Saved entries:
= Beginning of Section =

import Literature.Geometry.Kaehler.CyclotomicCMTypesDegreeEightAllPowersHodgeConjecture
import HarnessLib

/-!
# EVERY abelian variety with complex multiplication by a cyclotomic field of degree `≤ 8` (any CM type) has `B•(Aⁿ) ⊗ ℂ = D•(Aⁿ) ⊗ ℂ`
# and satisfies the Hodge conjecture with all its powers

Layer `Literature/Geometry/Kaehler`, namespace `Literature.Geometry.Kaehler.ComplexTorus`; lane `lit-hodgefound` (Track 2 foundations
library), prover seat `lit-hodgefound-p10`, generation 33, row «A2-26(hi)» (self-proposed 2026-08-28).  Theorems only; no `def`, no instance,
no named fact (net Literature debt 0).  The variety-side twin of `ComplexTorusCyclotomicCharpolyHodgeClassesDegreeLeEight` (torus side).

`K = ℚ(ζ_d)`, `d > 2`, `φ(d) ≤ 8`, `Φ` ANY CM type of `K`, `A ⊨ (K; Φ)`.  `φ(d) = 8`: the sibling `CyclotomicCMTypesDegreeEightAllPowersHodgeConjecture`.
`φ(d) ≤ 6`: a PRIMITIVE `Φ` is nondegenerate (Ribet–Lenstra–Dodson, tree `isNondegenerate_of_isPrimitive_of_finrank_le_six`), so White–Hazama
(`IsNondegenerate.hodgeClassSpan_pow_eq_divisorClassesSpan`); an IMPRIMITIVE `Φ` is induced from its primitive sub-pair `(K₁, Φ₁)` with
`[K : K₁] = |W(S_Φ)| ≥ 2` (**`two_le_finrank_of_inducedCMType_eq_of_not_isPrimitive`**, Koblitz–Rohrlich on residues: `W ∋ 1` and some
`t ≠ 1`), so `[K₁ : ℚ] ≤ 3` and `Φ₁` is nondegenerate; Hazama's criterion (`IsNondegenerate.hodgeClassSpan_pow_eq_divisorClassesSpan_inducedCMType`).

* **`two_le_finrank_of_inducedCMType_eq_of_not_isPrimitive`** (any level `d`).
* **`hodgeClassSpan_pow_eq_divisorClassesSpan_of_totient_le_eight`**, **`hodgeConjectureFor_pow_of_totient_le_eight`** (the Hodge conjecture for
  EVERY power of EVERY abelian variety with complex multiplication by a cyclotomic field of degree `≤ 8`, any CM type),
  `hodgeConjectureFor_of_totient_le_eight` (`A` itself: `Bᵐ(A) = Dᵐ(A)`, `HodgeConjectureFor A.dim A.X`).

## References

* [Gordon1999HodgeAVSurvey] B. B. Gordon, *A survey of the Hodge conjecture for abelian varieties* (1999), Thm. 6.4, §9.3.
* [Hazama2003CyclicCM] F. Hazama, J. Math. Sci. Univ. Tokyo 10 (2003), p. 582.
* [KoblitzRohrlich1978] N. Koblitz, D. Rohrlich, Canad. J. Math. 30 (1978), §1 p. 1184.
* [Streng2010] M. Streng, PhD thesis, Leiden (2010), Ch. I Lemma 3.5.
* [MoonenZarhin1999LowDim] B. Moonen, Yu. Zarhin, Math. Ann. 315 (1999), Thm. 0.1 (the torus-side statement in dimension `≤ 5`).
-/

noncomputable section

open scoped Classical nonZeroDivisors NumberField
open NumberField Module CategoryTheory CategoryTheory.Limits

namespace Literature.Geometry.Kaehler

namespace ComplexTorus

-- `open scoped`: the tree's action of `Aut(ℂ)` on `Hom(K, ℂ)` by composition (`ringEquivCompAction`) is a scoped instance
open scoped Literature.NumberTheory.ComplexMultiplication
open Literature.AlgebraicGeometry.Motives (CMType AbelianVariety)
open Literature.AlgebraicGeometry.HodgeTheory (HodgeConjectureFor complexBetti IsRationalClass IsOfHodgeType algebraicClasses)
open Literature.AlgebraicGeometry.VanGeemen1994 (hodgeClassSpan)
open Literature.Barriers.HodgeConjecture (divisorClassesSpan)
open Literature.NumberTheory.ComplexMultiplication (IsPrimitive inducedCMType exists_primitive_inducedCMType_eq_of_isCMField)
open Literature.AlgebraicGeometry.Pohlmann1968 (IsNondegenerate isNondegenerate_of_isPrimitive_of_finrank_le_six)
open Literature.AlgebraicGeometry.ComplexMultiplication (IsCMTypeRealisation isPrimitive_ringEquiv_complex_iff
  finrank_eq_card_filter_of_primitive one_mem_stabilizerResidues)
open Literature.AlgebraicGeometry.ComplexMultiplication.CyclotomicCMTypeResidueSets (unitResidues residueSet HasTrivialStabilizer
  isPrimitive_iff_hasTrivialStabilizer)

variable {d : ℕ} {K : Type} [Field K] [NumberField K]
  {A : AbelianVariety ℂ} {ι : 𝓞 K →+* End A} {θ : K →+* Module.End ℂ (complexBetti A.X 1)}

/-- **`[K : K₁] ≥ 2` FOR THE PRIMITIVE SUB-PAIR OF AN IMPRIMITIVE CM TYPE OF `ℚ(ζ_d)`** (any `d`): `[K : K₁] = |W(S_Φ)|` (Koblitz–Rohrlich)
and `W ∋ 1, t` with `t ≠ 1` since `Φ` is not primitive. [cite: KoblitzRohrlich1978, §1 p. 1184] [cite: Streng2010, Ch. I Lemma 3.5] -/
theorem two_le_finrank_of_inducedCMType_eq_of_not_isPrimitive [NeZero d] (hK : IsCyclotomicExtension {d} ℚ K) {Φ : CMType K}
    {K₁ : IntermediateField ℚ K} {Φ₁ : CMType K₁} (h₁ : inducedCMType (algebraMap K₁ K) Φ₁ = Φ)
    (hp₁ : ∀ s t : K₁ →+* ℂ,
      (∀ τ : ℂ ≃+* ℂ, (τ : ℂ →+* ℂ).comp s ∈ Φ₁.1 ↔ (τ : ℂ →+* ℂ).comp t ∈ Φ₁.1) → s = t)
    (φ₀ : K →+* ℂ) (hΦ : ¬ IsPrimitive (ℂ ≃+* ℂ) Φ.1 φ₀) : 2 ≤ Module.finrank K₁ K := by
  haveI := hK
  rw [finrank_eq_card_filter_of_primitive (N := d) Φ Φ₁ h₁ hp₁]
  have hnt : ¬ HasTrivialStabilizer d (residueSet d Φ) := fun h ↦ hΦ ((isPrimitive_iff_hasTrivialStabilizer d Φ φ₀).2 h)
  simp only [HasTrivialStabilizer, not_forall] at hnt
  obtain ⟨t, ht, hstab, ht1⟩ := hnt
  have h1mem := one_mem_stabilizerResidues (N := d) Φ
  have htmem : t ∈ (unitResidues d).filter
      (fun t => ∀ c ∈ unitResidues d, (c * t ∈ residueSet d Φ ↔ c ∈ residueSet d Φ)) :=
    Finset.mem_filter.2 ⟨ht, hstab⟩
  calc 2 = ({1, t} : Finset (ZMod d)).card := by rw [Finset.card_pair (Ne.symm ht1)]
    _ ≤ _ := Finset.card_le_card (by
        intro x hx
        simp only [Finset.mem_insert, Finset.mem_singleton] at hx
        rcases hx with rfl | rfl
        exacts [h1mem, htmem])

/-- `Bᵐ ⊗ ℂ = Dᵐ ⊗ ℂ` for all `m` on an abelian variety `B` gives the Hodge conjecture for `B` (Lefschetz `(1,1)`, cup products).
[cite: Gordon1999HodgeAVSurvey, §9.3] -/
private theorem hodgeConjectureFor_of_forall_hodgeClassSpan_eq₄₄ (B : AbelianVariety ℂ)
    (h : ∀ m : ℕ, hodgeClassSpan B.dim B.X m = divisorClassesSpan B.X B.dim m) : HodgeConjectureFor B.dim B.X :=
  ⟨Literature.AlgebraicGeometry.HodgeTheory.nonempty_hodgeModel_holds
      (Literature.AlgebraicGeometry.Motives.AbelianVariety.isSmoothProjective_holds (A := B)),
    fun m _ hc hmm ↦ Literature.AlgebraicGeometry.HodgeTheory.AbelianVariety.divisorClassesSpan_le_algebraicClasses B
      (fun b hb hb' ↦ Literature.AlgebraicGeometry.HodgeTheory.lefschetzOneOne_rational_holds
        (Literature.AlgebraicGeometry.Motives.AbelianVariety.isSmoothProjective_holds (A := B)) b hb hb') m
      ((h m) ▸ Submodule.subset_span ⟨hc, hmm⟩)⟩

/-- **`Bᵐ(Aⁿ) ⊗ ℂ = Dᵐ(Aⁿ) ⊗ ℂ` FOR ALL `n, m`, FOR EVERY CM TYPE OF EVERY CYCLOTOMIC FIELD `ℚ(ζ_d)` WITH `d > 2`, `φ(d) ≤ 8`, AND EVERY
REALISATION.** [cite: Gordon1999HodgeAVSurvey, Thm. 6.4 and §9.3] [cite: Hazama2003CyclicCM, p. 582] [cite: KoblitzRohrlich1978, §1 p. 1184]
[cite: Streng2010, Ch. I Lemma 3.5] -/
theorem hodgeClassSpan_pow_eq_divisorClassesSpan_of_totient_le_eight (hK : IsCyclotomicExtension {d} ℚ K) (hd : 2 < d)
    (h8 : Nat.totient d ≤ 8) (Φ : CMType K) (hA : IsCMTypeRealisation Φ A ι θ) (n m : ℕ) :
    hodgeClassSpan (⨁ fun _ : Fin n => A).dim (⨁ fun _ : Fin n => A).X m =
      divisorClassesSpan (⨁ fun _ : Fin n => A).X (⨁ fun _ : Fin n => A).dim m := by
  by_cases h8' : Nat.totient d = 8
  · exact hodgeClassSpan_pow_eq_divisorClassesSpan_of_totient_eq_eight hK h8' Φ hA n m
  have h6 : Nat.totient d ≤ 6 := by
    obtain ⟨r, hr⟩ := Nat.totient_even hd
    omega
  haveI : NeZero d := ⟨by omega⟩
  haveI : IsCMField K := IsCyclotomicExtension.Rat.isCMField K (S := ({d} : Set ℕ)) ⟨d, rfl, hd⟩
  have hK6 : Module.finrank ℚ K ≤ 6 := by rw [IsCyclotomicExtension.Rat.finrank d K]; exact h6
  obtain ⟨φ₀⟩ : Nonempty (K →+* ℂ) := inferInstance
  by_cases hΦ : IsPrimitive (ℂ ≃+* ℂ) Φ.1 φ₀
  · exact (isNondegenerate_of_isPrimitive_of_finrank_le_six Φ hK6 φ₀ hΦ).hodgeClassSpan_pow_eq_divisorClassesSpan hA n m
  obtain ⟨K₁, Φ₁, hCM, h₁, hp₁, -⟩ := exists_primitive_inducedCMType_eq_of_isCMField Φ
  haveI := hCM
  have h2 := two_le_finrank_of_inducedCMType_eq_of_not_isPrimitive hK h₁ hp₁ φ₀ hΦ
  have hmul : Module.finrank ℚ K₁ * Module.finrank K₁ K = Module.finrank ℚ K := Module.finrank_mul_finrank ℚ K₁ K
  have hK₁ : Module.finrank ℚ K₁ ≤ 6 := by
    have h : Module.finrank ℚ K₁ * 2 ≤ Module.finrank ℚ K := hmul ▸ Nat.mul_le_mul_left _ h2
    omega
  obtain ⟨s₀⟩ : Nonempty (K₁ →+* ℂ) := inferInstance
  have hp : IsPrimitive (ℂ ≃+* ℂ) Φ₁.1 s₀ := (isPrimitive_ringEquiv_complex_iff Φ₁ s₀).2 hp₁
  exact (isNondegenerate_of_isPrimitive_of_finrank_le_six Φ₁ hK₁ s₀ hp).hodgeClassSpan_pow_eq_divisorClassesSpan_inducedCMType h₁ hA n m

/-- **THE HODGE CONJECTURE FOR EVERY POWER OF EVERY ABELIAN VARIETY WITH COMPLEX MULTIPLICATION BY A CYCLOTOMIC FIELD OF DEGREE `≤ 8`**
(any CM type; `ℚ(ζ_d)`, `d ∈ {3,4,5,6,7,8,9,10,12,14,15,16,18,20,24,30}`), UNCONDITIONALLY. [cite: Gordon1999HodgeAVSurvey, Thm. 6.4 and §9.3]
[cite: Hazama2003CyclicCM, p. 582] -/
theorem hodgeConjectureFor_pow_of_totient_le_eight (hK : IsCyclotomicExtension {d} ℚ K) (hd : 2 < d) (h8 : Nat.totient d ≤ 8)
    (Φ : CMType K) (hA : IsCMTypeRealisation Φ A ι θ) (n : ℕ) :
    HodgeConjectureFor (⨁ fun _ : Fin n => A).dim (⨁ fun _ : Fin n => A).X :=
  hodgeConjectureFor_of_forall_hodgeClassSpan_eq₄₄ _
    (fun m ↦ hodgeClassSpan_pow_eq_divisorClassesSpan_of_totient_le_eight hK hd h8 Φ hA n m)

/-- **`A` itself**: `dim A = φ(d)/2`, `Bᵐ(A) ⊗ ℂ = Dᵐ(A) ⊗ ℂ` for all `m`, and the Hodge conjecture for `A` (Hazama's intrinsic form for abelian
CM fields). [cite: Gordon1999HodgeAVSurvey, Thm. 6.4 and §9.3] [cite: Hazama2003CyclicCM, p. 582] -/
theorem hodgeConjectureFor_of_totient_le_eight (hK : IsCyclotomicExtension {d} ℚ K) (hd : 2 < d) (h8 : Nat.totient d ≤ 8) (Φ : CMType K)
    (hA : IsCMTypeRealisation Φ A ι θ) :
    A.dim = Nat.totient d / 2 ∧ (∀ m : ℕ, hodgeClassSpan A.dim A.X m = divisorClassesSpan A.X A.dim m) ∧
      HodgeConjectureFor A.dim A.X := by
  haveI : NeZero d := ⟨by omega⟩
  haveI : IsCMField K := IsCyclotomicExtension.Rat.isCMField K (S := ({d} : Set ℕ)) ⟨d, rfl, hd⟩
  haveI : IsAbelianGalois ℚ K := IsCyclotomicExtension.isAbelianGalois {d} ℚ K
  have hdim : A.dim = Module.finrank ℚ K / 2 := Literature.AlgebraicGeometry.Motives.schemeDim_eq_holds hA.1
  have hall : ∀ m : ℕ, hodgeClassSpan A.dim A.X m = divisorClassesSpan A.X A.dim m := by
    rw [hdim]
    exact (Literature.AlgebraicGeometry.Pohlmann1968.forall_pow_hodgeClassSpan_eq_iff_forall_hodgeClassSpan_eq hA).1
      (fun n m ↦ hodgeClassSpan_pow_eq_divisorClassesSpan_of_totient_le_eight hK hd h8 Φ hA n m)
  refine ⟨?_, hall, hodgeConjectureFor_of_forall_hodgeClassSpan_eq₄₄ A hall⟩
  rw [hdim, IsCyclotomicExtension.Rat.finrank d K]

end ComplexTorus

end Literature.Geometry.Kaehler

end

= End of Section =

● **What this task involves**:
Considering only the data above, return the lines in which "import" occurs.

● **Output below**:
import Literature.Geometry.Kaehler.CyclotomicCMTypesDegreeEightAllPowersHodgeConjecture
import HarnessLib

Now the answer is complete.